Soumission, de Michel Houellebecq : Le roman de la décadence qui ne dit pas son nom

Publié le par Mahi Ahmed

Soumission, de Michel Houellebecq : Le roman de la décadence qui ne dit pas son nom

le 14.09.16

La polémique créée en France ces derniers jours par la réaction épidermique de certaines autorités locales et du Premier ministre en personne relative à des faits mineurs touchant au mode de vie des musulmans de France (tel le port du burkini à la plage), offre l’occasion de revenir sur le roman de Michel Houellebecq — Soumission — qui résume les peurs des Français de souche ou de leurs supposés porte-voix, et fixe leurs angoisses sociétales sur le sujet de l’islam en relation avec le terrorisme.

Soumission (éditions Flammarion) a suscité les commentaires les plus contradictoires depuis sa parution le 7 janvier 2015. Ceux-ci se sont principalement focalisés sur ce qui semble être le thème central du roman, développé sur près de trois cents pages par touches successives : un changement de régime en France où un parti musulman modéré, mais conquérant, a fini par ravir la vedette au parti d’extrême droite (le Front national) en ralliant à sa cause personnalités (de gauche et de droite) et partis républicains traditionnels pour prendre le pouvoir.

Cela se passe en 2022 alors que la plupart des leaders politiques des cinquante dernières années continuent d’occuper le devant de la scène en dépit du reniement des valeurs dont ils se sont rendus coupables vis-à-vis de leurs électeurs et des désillusions qu’ils ont suscitées au sein de la population pour, in fine, conduire presque mécaniquement à ce changement de régime.

La soumission (qui a donné son titre au roman donc) est (du moins en apparence) cette forme de fatalité qu’inspirerait la religion musulmane à laquelle l’auteur fait souscrire des universitaires de haut rang avant qu’ils n’accèdent à des fonctions élevées au sein du nouveau régime.
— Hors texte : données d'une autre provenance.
import Mathlib
import Literature.Topology.FourManifolds.PlanarAchiralWords
import Literature.Topology.FourManifolds.PlanarShadowWalk
import Summits.SmoothPoincare4.SmoothPoincare4.Theorems.ConvexBisectionPlanarAcyclicBisectionRigidityStubK4Lift
import HarnessLib

/-!
# Helper `helper_k4LiftDouble_three` of line `Sketch` (k4-axis-calculus) for crux
# `ConvexBisection.PlanarAcyclicBisectionRigidity` (item stmt-SmoothPoincare4-15086)

**The lift of shadow walks to planar walks, DOUBLE form, at level EXACTLY 3** (the landed
`stub_k4LiftDouble`, `Theorems/ConvexBisectionPlanarAcyclicBisectionRigidityStubK4LiftDouble.lean`,
with the reached block form asserted at level `3` instead of `∃ n'`).  From the shadow normal form
`A = [d, g₁(c₀₁), h₁(c₁₂)]`, `B = [d, g₂(c₀₁), h₂(c₁₂)]` one takes `w = x^{ḡ₁} y^{h̄₁}`,
`P = (x^{ḡ₁}, y^{h̄₁})`, `Q = (x^{ḡ₂}, y^{h̄₂}) ∈ XYPairs w`; the shadow walk from `startState P Q`
lifts move by move to a `PlanarWords` walk from `blockForm A B` (the landed `K4Lift.lift_walk`,
invariant `K4Lift.Inv`: four good letters, sign multiset `{+,+,−,−}`, the central letter `d` in
front and `d̄` at the back, level `3` throughout); at a double state `[k₁, k₂, k₂⁻¹, k₁⁻¹]` the
signs are read off the shadows (`K4Lift.sign_of_shadow`), so the lifted state IS the block form
`[d, c₀, c₁] · \overline{[d, c₃, c₂]}ʳᵉᵛ` at level `3`, and `TwistEq 3` holds letterwise because
the positive twist of a good curve is `Φ` of its shadow (`K4Lift.eval_twist_xy`).  The level is
kept explicit because at level `3` (page `Σ_{0,4}`) honest doubles are closed downstream.
Uses nothing unproved.
-/

noncomputable section

-- the prescribed namespace `Summit.<P>.<Sub>.…` duplicates `SmoothPoincare4` (P = Sub = SmoothPoincare4)
set_option linter.dupNamespace false

open Literature.Topology.FourManifolds Literature.Topology.FourManifolds.PlanarWords
open Literature.Topology.FourManifolds.PlanarShadow (F₂ IsPos XYPairs startState IsBallState
  IsDoubleState InShadowNormalForm shadowWord shadowCurve shadowLetter IsXYGen IsCentralCurve)

namespace Summit.SmoothPoincare4.SmoothPoincare4.Theorems.PlanarAcyclicBisectionRigidity.Sketch

open K4Lift in
/-- **Helper `helper_k4LiftDouble_three` of line `Sketch` — THE LIFT, double form, level 3:
shadow walks to doubles are planar walks to honest doubles at level exactly `3`.**  From a word in
shadow normal form `A = [d, g₁(c₀₁), h₁(c₁₂)]`, `B = [d, g₂(c₀₁), h₂(c₁₂)]` one extracts
`w = x^{ḡ₁} y^{h̄₁}` and the shadow pairs `P = (x^{ḡ₁}, y^{h̄₁})`, `Q = (x^{ḡ₂}, y^{h̄₂}) ∈ XYPairs w`;
every double state reachable from `startState P Q` is realised by a planar walk from
`blockForm A B` at level `3` to a block form `A′ · B̄′ʳᵉᵛ` at level `3` with `TwistEq 3 A′ B′`.
[folklore] -/
theorem helper_k4LiftDouble_three (A B : List PlanarCurve) (hnf : InShadowNormalForm A B) :
    ∃ (w : F₂) (P Q : F₂ × F₂),
      P ∈ XYPairs w ∧ Q ∈ XYPairs w ∧
      ∀ t : List F₂, Literature.Topology.FourManifolds.PlanarShadow.Reachable (startState P Q) t →
        IsDoubleState t →
        ∃ (A' B' : List PlanarCurve),
          Reachable (3, blockForm A B) (3, blockForm A' B') ∧ TwistEq 3 A' B' := by
  obtain ⟨d, g₁, h₁, g₂, h₂, hd, hxy, rfl, rfl, heq⟩ := hnf
  simp only [List.append_assoc, List.mem_append] at hxy
  refine ⟨_, (shadowCurve ⟨0, 1, g₁⟩, shadowCurve ⟨1, 2, h₁⟩), (shadowCurve ⟨0, 1, g₂⟩, shadowCurve ⟨1, 2, h₂⟩),
    ⟨⟨shadowWord g₁, rfl⟩, ⟨shadowWord h₁, rfl⟩, rfl⟩, ⟨⟨shadowWord g₂, rfl⟩, ⟨shadowWord h₂, rfl⟩, heq.symm⟩,
    fun t ht htarget => ?_⟩
  -- the start state satisfies the invariant; lift the shadow walk; the lifted state has 4 good letters
  obtain ⟨L, ⟨hgood, hperm, hreach⟩, hLt⟩ := lift_walk
    (S₀ := (3, blockForm [d, ⟨0, 1, g₁⟩, ⟨1, 2, h₁⟩] [d, ⟨0, 1, g₂⟩, ⟨1, 2, h₂⟩])) (d := d) ht
    ⟨[(⟨0, 1, g₁⟩, true), (⟨1, 2, h₁⟩, true), (⟨1, 2, h₂⟩, false), (⟨0, 1, g₂⟩, false)],
      ⟨by simpa [GoodC] using ⟨fun q h => hxy q (by tauto), fun q h => hxy q (by tauto),
          fun q h => hxy q (by tauto), fun q h => hxy q (by tauto)⟩,
        List.Perm.refl _, Reachable.refl _⟩, rfl⟩
  have hl := hperm.length_eq
  rcases L with _ | ⟨⟨c₀, s₀⟩, _ | ⟨⟨c₁, s₁⟩, _ | ⟨⟨c₂, s₂⟩, _ | ⟨⟨c₃, s₃⟩, _ | _⟩⟩⟩⟩ <;> simp at hl
  obtain ⟨g0, g1, g2, g3⟩ : c₀ ∈ GoodC ∧ c₁ ∈ GoodC ∧ c₂ ∈ GoodC ∧ c₃ ∈ GoodC :=
    ⟨hgood (c₀, s₀) (by simp), hgood (c₁, s₁) (by simp), hgood (c₂, s₂) (by simp), hgood (c₃, s₃) (by simp)⟩
  -- DOUBLE: the lifted state is a block form, `TwistEq` letterwise by the semantics of twists
  obtain ⟨k₁, k₂, hk₁, hk₂, rfl⟩ := htarget
  simp only [List.map_cons, List.map_nil, List.cons.injEq, and_true] at hLt
  obtain ⟨e0, e1, e2, e3⟩ := hLt
  obtain ⟨rfl, rfl⟩ : s₀ = true ∧ s₁ = true := ⟨(sign_of_shadow g0).1 (e0 ▸ hk₁), (sign_of_shadow g1).1 (e1 ▸ hk₂)⟩
  obtain ⟨rfl, rfl⟩ : s₂ = false ∧ s₃ = false := ⟨(sign_of_shadow g2).2 (by rw [e2, inv_inv]; exact hk₂),
    (sign_of_shadow g3).2 (by rw [e3, inv_inv]; exact hk₁)⟩
  simp only [PlanarShadow.shadowLetter, if_true, Bool.false_eq_true, if_false, inv_inj] at e0 e1 e2 e3
  refine ⟨[d, c₀, c₁], [d, c₃, c₂], hreach, List.Forall₂.cons rfl (List.Forall₂.cons ?_
    (List.Forall₂.cons ?_ List.Forall₂.nil))⟩ <;> simp [eval_twist_xy, PlanarShadow.shadowLetter, *]

end Summit.SmoothPoincare4.SmoothPoincare4.Theorems.PlanarAcyclicBisectionRigidity.Sketch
Le narrateur lui-même a, en guise de chute finale, succombé à la promesse d’une vie nouvelle que la conversion à l’islam lui assurerait pour échapper à la morosité ambiante et à la lassitude du métier, qui l’ont souvent conduit à envisager le suicide — sans avoir naturellement eu le courage de passer à l’acte.

Le thème est évidemment «accrocheur» pour le lecteur français moyen (servi par un style proche de la langue parlée) en ces temps de guerre idéologique que les responsables politiques de l’hexagone mènent contre les musulmans de France sous couvert de lutte antiterroriste : par un hasard heureux pour l’auteur, le roman est paru l’avant-veille du jour des attentats de Paris contre Charlie Hebdo et le magasin Hyper Cacher de la porte de Vincennes le 9 janvier 2015.
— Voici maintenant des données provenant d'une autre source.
import Mathlib
import Summits.PneNP.PneNP.Theorems.KarlinRubinMonotoneSufficesTransportSlices

/-!
# Crux `MonotoneSuffices` (stmt-PneNP-18026), line `Sketch` — density-shift rung, stub
# `stub_shiftCount` (W1): the exact law of the up-shifted input

On the cube `α → Bool` (`supp x = {a | x a}`) the UP-SHIFT by a set `R` is
`x ↦ x ∨ 1_R = fun a => x a || [a ∈ R]`.  Double counting the pairs `(x, R)` with `#R = r`:

* `shiftCount_card_filter_shift_mem` — for a fixed `R`, `#{x | x ∨ 1_R ∈ A} = 2^{#R} · #{y ∈ A | R ⊆ supp y}`
  (the fibre of the shift over `y` is `2^{#R}` vectors if `R ⊆ supp y`, by
  `SliceTransport.card_filter_plant_eq`, and empty otherwise since `R ⊆ supp (x ∨ 1_R)`);
* `shiftCount_card_filter_powersetCard_subset` — for a fixed `y`, the `r`-sets inside `supp y` number
  `C(#supp y, r)`;
* `stub_shiftCount` — summing over all `r`-sets `R`,
  `∑_R #{x | x ∨ 1_R ∈ A} = 2^r · ∑_{y ∈ A} C(#supp y, r)`.
-/

set_option linter.dupNamespace false -- `Summit.PneNP.PneNP.…`: summit = sub-problem name (D-0017)

namespace Summit.PneNP.PneNP.Theorems.MonotoneSuffices.DensityShift

open Finset

variable {α : Type*} [Fintype α] [DecidableEq α]

/-- **The shift by a fixed `R` is `2^{#R}`-to-one onto the vectors containing `R`**:
`#{x | x ∨ 1_R ∈ A} = 2^{#R} · #{y ∈ A | R ⊆ supp y}`. [folklore] -/
theorem shiftCount_card_filter_shift_mem (A : Finset (α → Bool)) (R : Finset α) :
    #((univ : Finset (α → Bool)).filter fun x => (fun a => x a || decide (a ∈ R)) ∈ A) =
      2 ^ #R * #(A.filter fun y => R ⊆ univ.filter fun a => y a = true) := by
  classical
  have hmaps : (((univ : Finset (α → Bool)).filter
      fun x => (fun a => x a || decide (a ∈ R)) ∈ A) : Set (α → Bool)).MapsTo
      (fun x => fun a => x a || decide (a ∈ R)) A := fun x hx =>
    (mem_filter.1 (mem_coe.1 hx)).2
  rw [card_eq_sum_card_fiberwise hmaps, card_filter, mul_sum]
  refine sum_congr rfl fun y hy => ?_
  by_cases hRy : R ⊆ univ.filter fun a => y a = true
  · rw [if_pos hRy, mul_one, ← SliceTransport.card_filter_plant_eq hRy]
    congr 1
    ext x
    simp only [mem_filter, mem_univ, true_and, and_iff_right_iff_imp]
    intro hxy
    rwa [hxy]
  · rw [if_neg hRy, mul_zero, card_eq_zero, filter_eq_empty_iff]
    intro x _ hxy
    apply hRy
    rw [← hxy]
    exact SliceTransport.subset_filter_plant x R

omit [Fintype α] in
/-- **The `r`-subsets of `U` lying inside `S ⊆ U` number `C(#S, r)`**:
`#{R ∈ U.powersetCard r | R ⊆ S} = #(S.powersetCard r) = C(#S, r)` (used with `U = univ`,
`S = supp y`). [folklore] -/
theorem shiftCount_card_filter_powersetCard_subset (U S : Finset α) (hSU : S ⊆ U) (r : ℕ) :
    #((U.powersetCard r).filter fun R => R ⊆ S) = (#S).choose r := by
  rw [← card_powersetCard]
  congr 1
  ext R
  simp only [mem_filter, mem_powersetCard]
  exact ⟨fun h => ⟨h.2, h.1.2⟩, fun h => ⟨⟨h.1.trans hSU, h.2⟩, h.1⟩⟩

/-- **W1, the law of the up-shift** (registered stub of stmt-PneNP-18026, line `Sketch`,
density-shift rung): the pairs `(x, R)` with `#R = r` and `x ∨ 1_R = y` number `2^r · C(#supp y, r)`,
so `∑_{#R = r} #{x | x ∨ 1_R ∈ A} = 2^r · ∑_{y ∈ A} C(#supp y, r)`. [folklore] -/
theorem stub_shiftCount :
    ∀ {α : Type*} [Fintype α] [DecidableEq α] (A : Finset (α → Bool)) (r : ℕ),
      ∑ R ∈ (univ : Finset α).powersetCard r,
          #((univ : Finset (α → Bool)).filter fun x => (fun a => x a || decide (a ∈ R)) ∈ A) =
        2 ^ r * ∑ y ∈ A, (#(univ.filter fun a => y a = true)).choose r := by
  intro α _ _ A r
  calc ∑ R ∈ (univ : Finset α).powersetCard r,
          #((univ : Finset (α → Bool)).filter fun x => (fun a => x a || decide (a ∈ R)) ∈ A)
      = ∑ R ∈ (univ : Finset α).powersetCard r,
          2 ^ r * ∑ y ∈ A, if R ⊆ univ.filter (fun a => y a = true) then 1 else 0 := by
        refine sum_congr rfl fun R hR => ?_
        rw [shiftCount_card_filter_shift_mem, (mem_powersetCard.1 hR).2, card_filter]
    _ = 2 ^ r * ∑ y ∈ A, ∑ R ∈ (univ : Finset α).powersetCard r,
          if R ⊆ univ.filter (fun a => y a = true) then 1 else 0 := by
        rw [← mul_sum, sum_comm]
    _ = 2 ^ r * ∑ y ∈ A, (#(univ.filter fun a => y a = true)).choose r := by
        congr 1
        refine sum_congr rfl fun y _ => ?_
        rw [← card_filter]
        exact shiftCount_card_filter_powersetCard_subset univ _ (subset_univ _) r

end Summit.PneNP.PneNP.Theorems.MonotoneSuffices.DensityShift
Le roman offre une version «soft» de cette guerre, où l’islam politique finirait par l’emporter sur l’idéologie aux relents identitaires du Front national, pourtant plus en phase avec le sentiment général des Français de souche, que renforcent les attentats qui ont ensanglanté la capitale et d’autres villes de France depuis cette date. Bien que l’auteur se défende, dans diverses interviews, de faire le jeu du Front national ou d’être islamophobe, ces événements confèrent, aux yeux du lecteur français moyen, un cachet de prophétie au roman et l’érigent en un appel voilé à l’insoumission face à l’hypothèse surréaliste d’un tel renversement des valeurs de la république en un laps de temps record.

Symbole de ce renversement, la prestigieuse université Paris-Sorbonne, dont le nom même est indéfectiblement associé à la foi catholique de son fondateur — Robert de Sorbon — passe aux mains des affidés du nouveau régime qui diligentent la mise à la retraite anticipée des professeurs de l’ancien collège pour incompatibilité idéologique.

Les financements étrangers (en provenance d’Arabie Saoudite) rendent aisé le nouveau mode de gestion de l’université et facilitent l’application de la politique d’islamisation de celle-ci dont le nouveau régime fait la pierre d’angle de son programme culturel. La polygamie est tolérée (voire recommandée) et les mariages arrangés promettent de venir à bout de la dénatalité. Le pays semble trouver un nouvel équilibre où la femme retrouve sa fonction procréatrice et sa place naturelle de mère et d’épouse soumise.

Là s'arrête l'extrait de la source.